BoomerAMG has an incredible number of options, many of which can have a large impact on solve speed and convergence rate. The defaults, as set by PETSc, are ok for small two-dimensional problems. However, if solving in 3D or on over 32 processors you should take some time to familiarize yourself with these options. It can be daunting, so if you start to get too deep always turn to moose-users for help!

We specify options for Hypre using PETSc command-line option syntax. On the command-line these take the form of -option value. However, we also supply a way of setting these in the input file. In both the Executioner block and Preconditioner blocks you can set petsc_options_iname and petsc_options_value. These two hold the parameter names and values, respectively, that you would like to set.


Turning on BoomerAMG

To turn on Hypre-BoomerAMG preconditioning you would use this in your input file:

[Executioner]petsc_options_iname = '-pc_type -pc_hypre_type'petsc_options_value = 'hypre    boomeramg'
[]

This is equivalent to setting -pc_type hypre -pc_hypre_type boomeramg on the command-line.

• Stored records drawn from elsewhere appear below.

import Literature.NumberTheory.Automorphic.ShimuraCurveCartanLevelHeckeCosets
import Literature.NumberTheory.Automorphic.EichlerSubidealCount
import Literature.NumberTheory.Automorphic.EichlerOrderLocallyMaximal
import Literature.NumberTheory.Automorphic.BrandtModuleDictionary
import Literature.NumberTheory.Automorphic.QuaternionInvolutionToolkit
import Literature.NumberTheory.Automorphic.QuaternionOrderIntegral
import HarnessLib

/-!
# The residue map `P → M₂(𝔽_ℓ)` of an order that is maximal at a split prime `ℓ`

Topic `NumberTheory/Automorphic`; theorems only (no definition, no named fact, no instance, no
`sorry`). For a quaternion algebra `B/ℚ` split at a prime `ℓ` (`ℚ_ℓ ⊗ B ≅ M₂(ℚ_ℓ)`), a maximal
order `O₁` and an order `P ⊆ O₁` with `O₁ ⊆ P₍ℓ₎` (so `P₍ℓ₎ = O₁,₍ℓ₎`: `P` is maximal AT `ℓ`), there
is a ring homomorphism

  `red : P → M₂(𝔽_ℓ)`, ONTO, with kernel `ℓ P`, and `det (red x) = nrd x (mod ℓ)`

(`exists_residueMatrixHom`). It is the tree's reduction `O₁ → M₂(ℤ ∕ ℓ)` of a maximal order at a
split prime (`exists_modPow_reduction`, `EichlerOrderPadicSplitting.lean`, `k = 1`: Vignéras II §2
Thm. 2.3 (1) read modulo `ℓ`) restricted to `P`: onto and with kernel `ℓ P` because every element of
`O₁` has a multiple by an integer prime to `ℓ` inside `P` (Bézout); the determinant clause is
derived from the interface alone through Cayley–Hamilton in `M₂(𝔽_ℓ)` (`x² = t x − n` on `P`;
a non-scalar `red x` has characteristic polynomial `X² − t̄ X + n̄`, a scalar `red x = a` forces
`x ≡ a (mod ℓ P)` and `nrd x ≡ a² (mod ℓ)`).

For a Cartan-level Shimura curve datum `X : CartanLevelCurveData D M C` (any `D`) and a prime
`ℓ ∤ D M`, `ℓ ∉ C`, EVERY order `P` between the Cartan order `O` and the Eichler hull `O₀` is maximal
at `ℓ` (`IsEichlerOrder.exists_isMaximalZOrder_localAt_eq` and `[O₀ : O] = ∏_C q²` prime to `ℓ`), and
`B` is split at `ℓ` (`ramifiedPlaces_eq`), whence `CartanLevelCurveData.exists_residueMatrixHom`: such a
`red : P → M₂(𝔽_ℓ)` exists — in particular for the cover order `O₀' = O + n_q O₀` of the BSD cell's
crux 24801 (the `ℙ¹(𝔽_ℓ)` identification of the `ℓ + 1` Hecke cosets, input of (T6) of the
inert-Hecke certificate, is read off from `red`: the coset of `α` ↦ `ker (red α)`). Filed by the BSD
cell `bsd-stepL` (seat `defn-ty1` g42). Nothing arithmetic is asserted; BSD is proved for no curve.

## References

* M.-F. Vignéras, *Arithmétique des algèbres de quaternions*, LNM 800 (1980), Ch. II §2
  Thm. 2.3 (1) (p. 35 of the PDF: «les ordres maximaux de M(2,K) sont conjugués à M(2,R)»);
  Ch. III §5 Prop. 5.1 and propriétés locales. [cite: VignerasLNM800, Ch. II §2 Thm. 2.3 (1) and Ch. III §5 Prop. 5.1]
* D. Kohen, A. Pacetti, *Heegner points on Cartan non-split curves*, Canad. J. Math. 68 (2016),
  §1.1, §1.3 (Cartan non-split orders and their Hecke operators away from the level).
  [cite: KohenPacetti2016, §1.1 and §1.3]
-/

noncomputable section

open scoped NumberField TensorProduct

universe u

namespace Literature.NumberTheory.Automorphic

open IsDedekindDomain

section Residue

variable {B : Type u} [Ring B] [Algebra ℚ B] [IsQuaternionAlgebra ℚ B]

/-- Bézout in a `ℤ`-module: `m • u ∈ P`, `n • u ∈ P`, `gcd(m, n) = 1` give `u ∈ P`. [folklore] -/
private theorem mem_of_coprime_smul_mem' {V : Type*} [AddCommGroup V] {P : Submodule ℤ V} {u : V}
    {m n : ℕ} (hmn : m.Coprime n) (hm : (m : ℤ) • u ∈ P) (hn : (n : ℤ) • u ∈ P) : u ∈ P := by
  obtain ⟨s, t, hst⟩ := Nat.isCoprime_iff_coprime.mpr hmn
  have e : u = s • ((m : ℤ) • u) + t • ((n : ℤ) • u) := by
    rw [smul_smul, smul_smul, ← add_smul, hst, one_smul]
  rw [e]
  exact P.add_mem (P.smul_mem s hm) (P.smul_mem t hn)

/-- Cayley–Hamilton for `2 × 2` matrices: `A² = tr(A) A − det(A)`. [folklore] -/
private theorem fin_two_mul_self_eq {R : Type*} [CommRing R] (A : Matrix (Fin 2) (Fin 2) R) :
    A * A = A.trace • A - A.det • (1 : Matrix (Fin 2) (Fin 2) R) := by
  ext i j
  fin_cases i <;> fin_cases j <;>
    simp [Matrix.mul_apply, Fin.sum_univ_two, Matrix.trace_fin_two, Matrix.det_fin_two] <;> ring

/-- **The residue map of an order maximal at a split prime** (Vignéras II §2 Thm. 2.3 (1) read
modulo `ℓ`). For `B` split at `ℓ`, a maximal order `O₁` and an order `P ⊆ O₁` with `O₁ ⊆ P₍ℓ₎`:
a ring map `red : P → M₂(𝔽_ℓ)`, onto, with kernel `ℓ P`, and `det (red x) = nrd x (mod ℓ)`.
[cite: VignerasLNM800, Ch. II §2 Thm. 2.3 (1) and Ch. III §5 Prop. 5.1] -/
theorem exists_residueMatrixHom {O₁ : Submodule ℤ B} (hO₁ : IsMaximalZOrder O₁) {p : ℕ} [hp : Fact p.Prime]
    (hsplit : Nonempty (ℚ_[p] ⊗[ℚ] B ≃ₐ[ℚ_[p]] Matrix (Fin 2) (Fin 2) ℚ_[p]))
    {P : Submodule ℤ B} (hP : Brandt.IsOrder B P) (hPO₁ : P ≤ O₁) (hloc : O₁ ≤ localAt p P)
    (S : Subring B) (hS : ∀ x, x ∈ S ↔ x ∈ P) :
    ∃ red : S →+* Matrix (Fin 2) (Fin 2) (ZMod p), Function.Surjective red ∧
      (∀ x : S, red x = 0 ↔ ∃ y ∈ P, (x : B) = (p : ℤ) • y) ∧
      (∀ x : S, ∃ n : ℤ, reducedNorm ℚ B (x : B) = n ∧ (red x).det = (n : ZMod p)) := by
  classical
  have hpp : p.Prime := hp.out
  obtain ⟨ψ, hadd, hmul, hone, hsurj, hker⟩ := exists_modPow_reduction hO₁ hsplit 1
  -- transport `ZMod (p ^ 1) ≃ ZMod p`
  set E : Matrix (Fin 2) (Fin 2) (ZMod (p ^ 1)) ≃+* Matrix (Fin 2) (Fin 2) (ZMod p) :=
    (ZMod.ringEquivCongr (pow_one p)).mapMatrix with hE
  set ψ' : B → Matrix (Fin 2) (Fin 2) (ZMod p) := fun x => E (ψ x) with hψ'
  have hS' : ∀ x : S, (x : B) ∈ P := fun x => (hS x).mp x.2
  have hadd' : ∀ x ∈ P, ∀ y ∈ P, ψ' (x + y) = ψ' x + ψ' y := fun x hx y hy => by
    simp only [hψ', hadd x (hPO₁ hx) y (hPO₁ hy), map_add]
  have hmul' : ∀ x ∈ P, ∀ y ∈ P, ψ' (x * y) = ψ' x * ψ' y := fun x hx y hy => by
    simp only [hψ', hmul x (hPO₁ hx) y (hPO₁ hy), map_mul]
  have hone' : ψ' 1 = 1 := by simp only [hψ', hone, map_one]
  have hzero' : ψ' 0 = 0 := by
    have h := hadd' 0 P.zero_mem 0 P.zero_mem
    rw [add_zero] at h
    exact left_eq_add.mp h
  -- kernel on `P`
  have hker' : ∀ x ∈ P, ψ' x = 0 ↔ ∃ y ∈ P, x = (p : ℤ) • y := fun x hx => by
    rw [hψ']
    change E (ψ x) = 0 ↔ _
    rw [map_eq_zero_iff E E.injective, hker x (hPO₁ hx), pow_one]
    constructor
    · rintro ⟨y, hy, rfl⟩
      obtain ⟨m, hm0, hm, hmy⟩ := hloc hy
      exact ⟨y, mem_of_coprime_smul_mem' hm.symm hx hmy, rfl⟩
    · rintro ⟨y, hy, rfl⟩
      exact ⟨y, hPO₁ hy, rfl⟩
  -- the residue map structure on `P` (for `map_zsmul`, `map_sub`)
  have hR : IsMatrixResidueMap P p ψ' := by
    refine ⟨hadd', hmul', hone', fun m => ?_, hker'⟩
    obtain ⟨x, hx, hψx⟩ := hsurj (E.symm m)
    obtain ⟨n, hn0, hn, hnx⟩ := hloc hx
    obtain ⟨c, d, hcd⟩ := exists_mul_add_mul_pow_eq_one hn 1
    refine ⟨(c * (n : ℤ)) • x, by rw [mul_smul]; exact P.smul_mem c hnx, ?_⟩
    have hR₁ : IsMatrixResidueMap O₁ p ψ' :=
      ⟨fun x hx y hy => by simp only [hψ', hadd x hx y hy, map_add],
       fun x hx y hy => by simp only [hψ', hmul x hx y hy, map_mul], hone',
       fun m => by obtain ⟨x, hx, h⟩ := hsurj (E.symm m); exact ⟨x, hx, by simp only [hψ', h, RingEquiv.apply_symm_apply]⟩,
       fun x hx => by
        rw [hψ']
        change E (ψ x) = 0 ↔ _
        rw [map_eq_zero_iff E E.injective, hker x hx, pow_one]⟩
    rw [hR₁.map_zsmul hx, ← Int.cast_smul_eq_zsmul (ZMod p)]
    have hcm : ((c * (n : ℤ) : ℤ) : ZMod p) = 1 := by
      have h1 : ((c * (n : ℤ) + d * (p : ℤ) ^ 1 : ℤ) : ZMod p) = 1 := by rw [hcd, Int.cast_one]
      rw [← h1]
      push_cast
      simp
    rw [hcm, one_smul, hψ']
    change E (ψ x) = m
    rw [hψx, RingEquiv.apply_symm_apply]
  -- the ring homomorphism on `S`
  let red : S →+* Matrix (Fin 2) (Fin 2) (ZMod p) :=
    { toFun := fun x => ψ' (x : B)
      map_one' := hone'
      map_mul' := fun x y => hmul' _ (hS' x) _ (hS' y)
      map_zero' := hzero'
      map_add' := fun x y => hadd' _ (hS' x) _ (hS' y) }
  have hred : ∀ x : S, red x = ψ' (x : B) := fun x => rfl
  refine ⟨red, ?_, fun x => by rw [hred]; exact hker' _ (hS' x), ?_⟩
  · -- onto
    intro m
    obtain ⟨x, hx, hψx⟩ := hR.surj m
    exact ⟨⟨x, (hS x).mpr hx⟩, hψx⟩
  · -- determinant: Cayley–Hamilton
    intro x
    have hxP : (x : B) ∈ P := hS' x
    obtain ⟨t, n, ht, hn⟩ := hP.exists_int_reducedTrace_reducedNorm hxP
    refine ⟨n, hn, ?_⟩
    rw [hred]
    set A : Matrix (Fin 2) (Fin 2) (ZMod p) := ψ' (x : B) with hA
    -- `x² = t x − n` in `B`, hence `A² = t̄ A − n̄`
    have hxx : (x : B) * x = (t : ℤ) • (x : B) - (n : ℤ) • (1 : B) := by
      rw [mul_self_eq_smul_sub ℚ (x : B), ht, hn, Algebra.algebraMap_eq_smul_one,
        Int.cast_smul_eq_zsmul, Int.cast_smul_eq_zsmul]
    have hAA : A * A = (t : ZMod p) • A - (n : ZMod p) • (1 : Matrix (Fin 2) (Fin 2) (ZMod p)) := by
      rw [hA, ← hmul' _ hxP _ hxP, hxx, hR.map_sub (P.smul_mem _ hxP) (P.smul_mem _ hP.one_mem),
        hR.map_zsmul hxP, hR.map_zsmul hP.one_mem, hone', ← Int.cast_smul_eq_zsmul (ZMod p),
        ← Int.cast_smul_eq_zsmul (ZMod p) n]
    have hCH := fin_two_mul_self_eq A
    -- `(tr A − t̄) • A = (det A − n̄) • 1`
    have hkey : (A.trace - (t : ZMod p)) • A = (A.det - (n : ZMod p)) • (1 : Matrix (Fin 2) (Fin 2) (ZMod p)) := by
      rw [sub_smul, sub_smul]
      have e1 : A.trace • A = A * A + A.det • (1 : Matrix (Fin 2) (Fin 2) (ZMod p)) := by
        rw [hCH, sub_add_cancel]
      rw [e1, hAA]
      abel
    by_cases htr : A.trace = (t : ZMod p)
    · rw [htr, sub_self, zero_smul] at hkey
      have h00 := congrArg (fun N : Matrix (Fin 2) (Fin 2) (ZMod p) => N 0 0) hkey
      simp only [Matrix.zero_apply, Matrix.smul_apply, Matrix.one_apply_eq, smul_eq_mul, mul_one] at h00
      linear_combination -h00
    · -- `A` is the scalar `a`; then `x ≡ a (mod p P)` and `nrd x ≡ a² (mod p)`
      have hc : A.trace - (t : ZMod p) ≠ 0 := sub_ne_zero.mpr htr
      set a : ZMod p := (A.trace - (t : ZMod p))⁻¹ * (A.det - (n : ZMod p)) with ha
      have hAa : A = a • (1 : Matrix (Fin 2) (Fin 2) (ZMod p)) := by
        have h := congrArg (fun N : Matrix (Fin 2) (Fin 2) (ZMod p) => (A.trace - (t : ZMod p))⁻¹ • N) hkey
        simp only [smul_smul, inv_mul_cancel₀ hc, one_smul] at h
        rw [h, ha]
      -- an integer lift `a'` of `a`
      set a' : ℤ := (a.cast : ℤ) with ha'
      have ha'a : ((a' : ℤ) : ZMod p) = a := by rw [ha', ZMod.intCast_zmod_cast]
      have hxa : ψ' ((x : B) - (a' : ℤ) • (1 : B)) = 0 := by
        rw [hR.map_sub hxP (P.smul_mem _ hP.one_mem), hR.map_zsmul hP.one_mem, hone',
          ← Int.cast_smul_eq_zsmul (ZMod p), ha'a, ← hA, hAa, sub_self]
      obtain ⟨y, hy, hxy⟩ := (hker' _ (P.sub_mem hxP (P.smul_mem _ hP.one_mem))).mp hxa
      obtain ⟨ty, ny, hty, hny⟩ := hP.exists_int_reducedTrace_reducedNorm hy
      -- `nrd x = a'² + p² n_y + a' p t_y`
      have hx_eq : (x : B) = (a' : ℚ) • (1 : B) + (p : ℚ) • y := by
        rw [eq_add_of_sub_eq' hxy, ← Int.cast_smul_eq_zsmul ℚ, ← Int.cast_smul_eq_zsmul ℚ (p : ℤ),
          Int.cast_natCast]
      have hnQ : (n : ℚ) = (a' : ℚ) ^ 2 + (p : ℚ) ^ 2 * ny + (a' : ℚ) * p * ty := by
        rw [← hn, hx_eq, reducedNorm_add ℚ, reducedNorm_smul ℚ, reducedNorm_smul ℚ, reducedNorm_one ℚ B,
          hny, standardInvolution_smul ℚ, smul_mul_assoc, one_mul, map_smul, map_smul,
          reducedTrace_standardInvolution ℚ, hty, smul_eq_mul, smul_eq_mul]
        ring
      have hnZ : n = a' ^ 2 + (p : ℤ) ^ 2 * ny + a' * p * ty := by exact_mod_cast hnQ
      have hnmod : (n : ZMod p) = ((a' : ℤ) : ZMod p) ^ 2 := by
        rw [hnZ]
        push_cast
        rw [ZMod.natCast_self]
        ring
      rw [hnmod, ha'a, hAa, Matrix.det_smul, Matrix.det_one, mul_one, Fintype.card_fin]

end Residue

/-! ### Cartan-level Shimura curve data: every order between `O` and `O₀` is maximal at a good prime -/

namespace CartanLevelCurveData

variable {D M : ℕ} {C : Finset ℕ} (X : CartanLevelCurveData D M C)

/-- `B` is split at every prime `ℓ ∤ D`: `ℚ_ℓ ⊗ B ≅ M₂(ℚ_ℓ)` (the ramification clause
`ramifiedPlaces_eq` of the datum and the tree's `nonempty_algEquiv_padic_of_isSplitAt`).
[cite: VignerasLNM800, Ch. III §3 (Ram(H)) and Ch. II §1 Thm. 1.1] -/
theorem nonempty_algEquiv_padic_of_not_dvd {ℓ : ℕ} [Fact ℓ.Prime] (hℓD : ¬ ℓ ∣ D) :
    Nonempty (ℚ_[ℓ] ⊗[ℚ] X.B ≃ₐ[ℚ_[ℓ]] Matrix (Fin 2) (Fin 2) ℚ_[ℓ]) := by
  have hℓ : ℓ.Prime := Fact.out
  set v : HeightOneSpectrum (𝓞 ℚ) := (Rat.HeightOneSpectrum.primesEquiv (R := 𝓞 ℚ)).symm ⟨ℓ, hℓ⟩
    with hv
  have hvℓ : ((Rat.HeightOneSpectrum.primesEquiv v : Nat.Primes) : ℕ) = ℓ := by
    rw [hv, Equiv.apply_symm_apply]
  have hsplit : IsSplitAt X.B v := by
    by_contra hns
    have h : v ∈ ramifiedPlaces ℚ X.B := hns
    rw [X.ramifiedPlaces_eq, Set.mem_setOf_eq, hvℓ] at h
    exact hℓD h
  exact nonempty_algEquiv_padic_of_isSplitAt X.B v hsplit ℓ hvℓ

/-- **The residue map `P → M₂(𝔽_ℓ)` at a good prime `ℓ ∤ D M`, `ℓ ∉ C`, for any order `P` between the
Cartan order `O` and its Eichler hull `O₀`** (e.g. the cover order `O + n_q O₀`): onto, kernel `ℓ P`,
`det ∘ red = nrd (mod ℓ)`. (`O₀` is an Eichler order of level `M`, locally maximal at `ℓ ∤ M`;
`[O₀ : O] = ∏_C q²` is prime to `ℓ`, so `P₍ℓ₎ = O₀,₍ℓ₎`; `B` splits at `ℓ ∤ D`.)
[cite: VignerasLNM800, Ch. II §2 Thm. 2.3 (1) and Ch. III §5 Prop. 5.1] [cite: KohenPacetti2016, §1.1 and §1.3] -/
theorem exists_residueMatrixHom_of_le (hM : 0 < M) {ℓ : ℕ} [Fact ℓ.Prime] (hℓD : ¬ ℓ ∣ D)
    (hℓM : ¬ ℓ ∣ M) (hℓC : ∀ q ∈ C, q ≠ ℓ) {P : Submodule ℤ X.B} (hP : Brandt.IsOrder X.B P)
    (hOP : X.O ≤ P) (hPO₀ : P ≤ X.O₀) (S : Subring X.B) (hS : ∀ x, x ∈ S ↔ x ∈ P) :
    ∃ red : S →+* Matrix (Fin 2) (Fin 2) (ZMod ℓ), Function.Surjective red ∧
      (∀ x : S, red x = 0 ↔ ∃ y ∈ P, (x : X.B) = (ℓ : ℤ) • y) ∧
      (∀ x : S, ∃ n : ℤ, reducedNorm ℚ X.B (x : X.B) = n ∧ (red x).det = (n : ZMod ℓ)) := by
  have hℓ : ℓ.Prime := Fact.out
  have hE : IsEichlerOrder X.O₀ M := isEichlerOrder_iff_brandt.mpr X.isEichlerOrder
  obtain ⟨O₁, hO₁, hO₀O₁, hloc₀⟩ := hE.exists_isMaximalZOrder_localAt_eq hM.ne' hℓ hℓM
  -- `localAt ℓ X.O₀ = localAt ℓ P` (index `∏ q²`, prime to `ℓ`)
  have hN0 : (∏ q ∈ C, q ^ 2 : ℕ) ≠ 0 :=
    Finset.prod_ne_zero_iff.mpr fun q hq => pow_ne_zero _ (X.coprime q hq).1.ne_zero
  have hNℓ : (∏ q ∈ C, q ^ 2).Coprime ℓ :=
    Nat.Coprime.prod_left fun q hq =>
      Nat.Coprime.pow_left 2 ((Nat.coprime_primes (X.coprime q hq).1 hℓ).mpr (hℓC q hq))
  have hlocP : localAt ℓ X.O₀ = localAt ℓ P :=
    localAt_eq_of_smul_le hPO₀ hN0 hNℓ fun x hx => hOP (by
      rw [Finset.prod_pow, pow_two, Nat.cast_mul, mul_smul]
      exact X.O.smul_mem _ (X.smul_mem x hx))
  refine exists_residueMatrixHom hO₁ (X.nonempty_algEquiv_padic_of_not_dvd hℓD) hP
    (hPO₀.trans hO₀O₁) (fun x hx => ?_) S hS
  rw [← hlocP, hloc₀]
  exact le_localAt ℓ O₁ hx

end CartanLevelCurveData

end Literature.NumberTheory.Automorphic

end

Notice that it takes two options to turn on BoomerAMG: one to select Hypre - and one to select BoomerAMG from the Hypre package. Hypre technically contains many solvers and preconditioners, but many of them overlap with what PETSc already provides.

Strong Threshold

By far, the most important option is -pc_hypre_boomeramg_stong_threshold. This option controls the primary coarsening mechanism: removal of entries from the matrix by simply deciding they’re unimportant. What you’re setting here is a threshold: the (scaled) value (between 0 and 1) the entry in the matrix must be over to be kept. Everything below the threshold will be discarded. This means that setting this to a higher amount (between 0 and 1) will discard more of the matrix. Discarding more entries is generally good for iteration speed (i.e. how fast each trip through BoomerAMG is) but can dramatically impact the quality of the preconditioner so going too far will lead to overall worse performance by requiring a larger number of linear iterations.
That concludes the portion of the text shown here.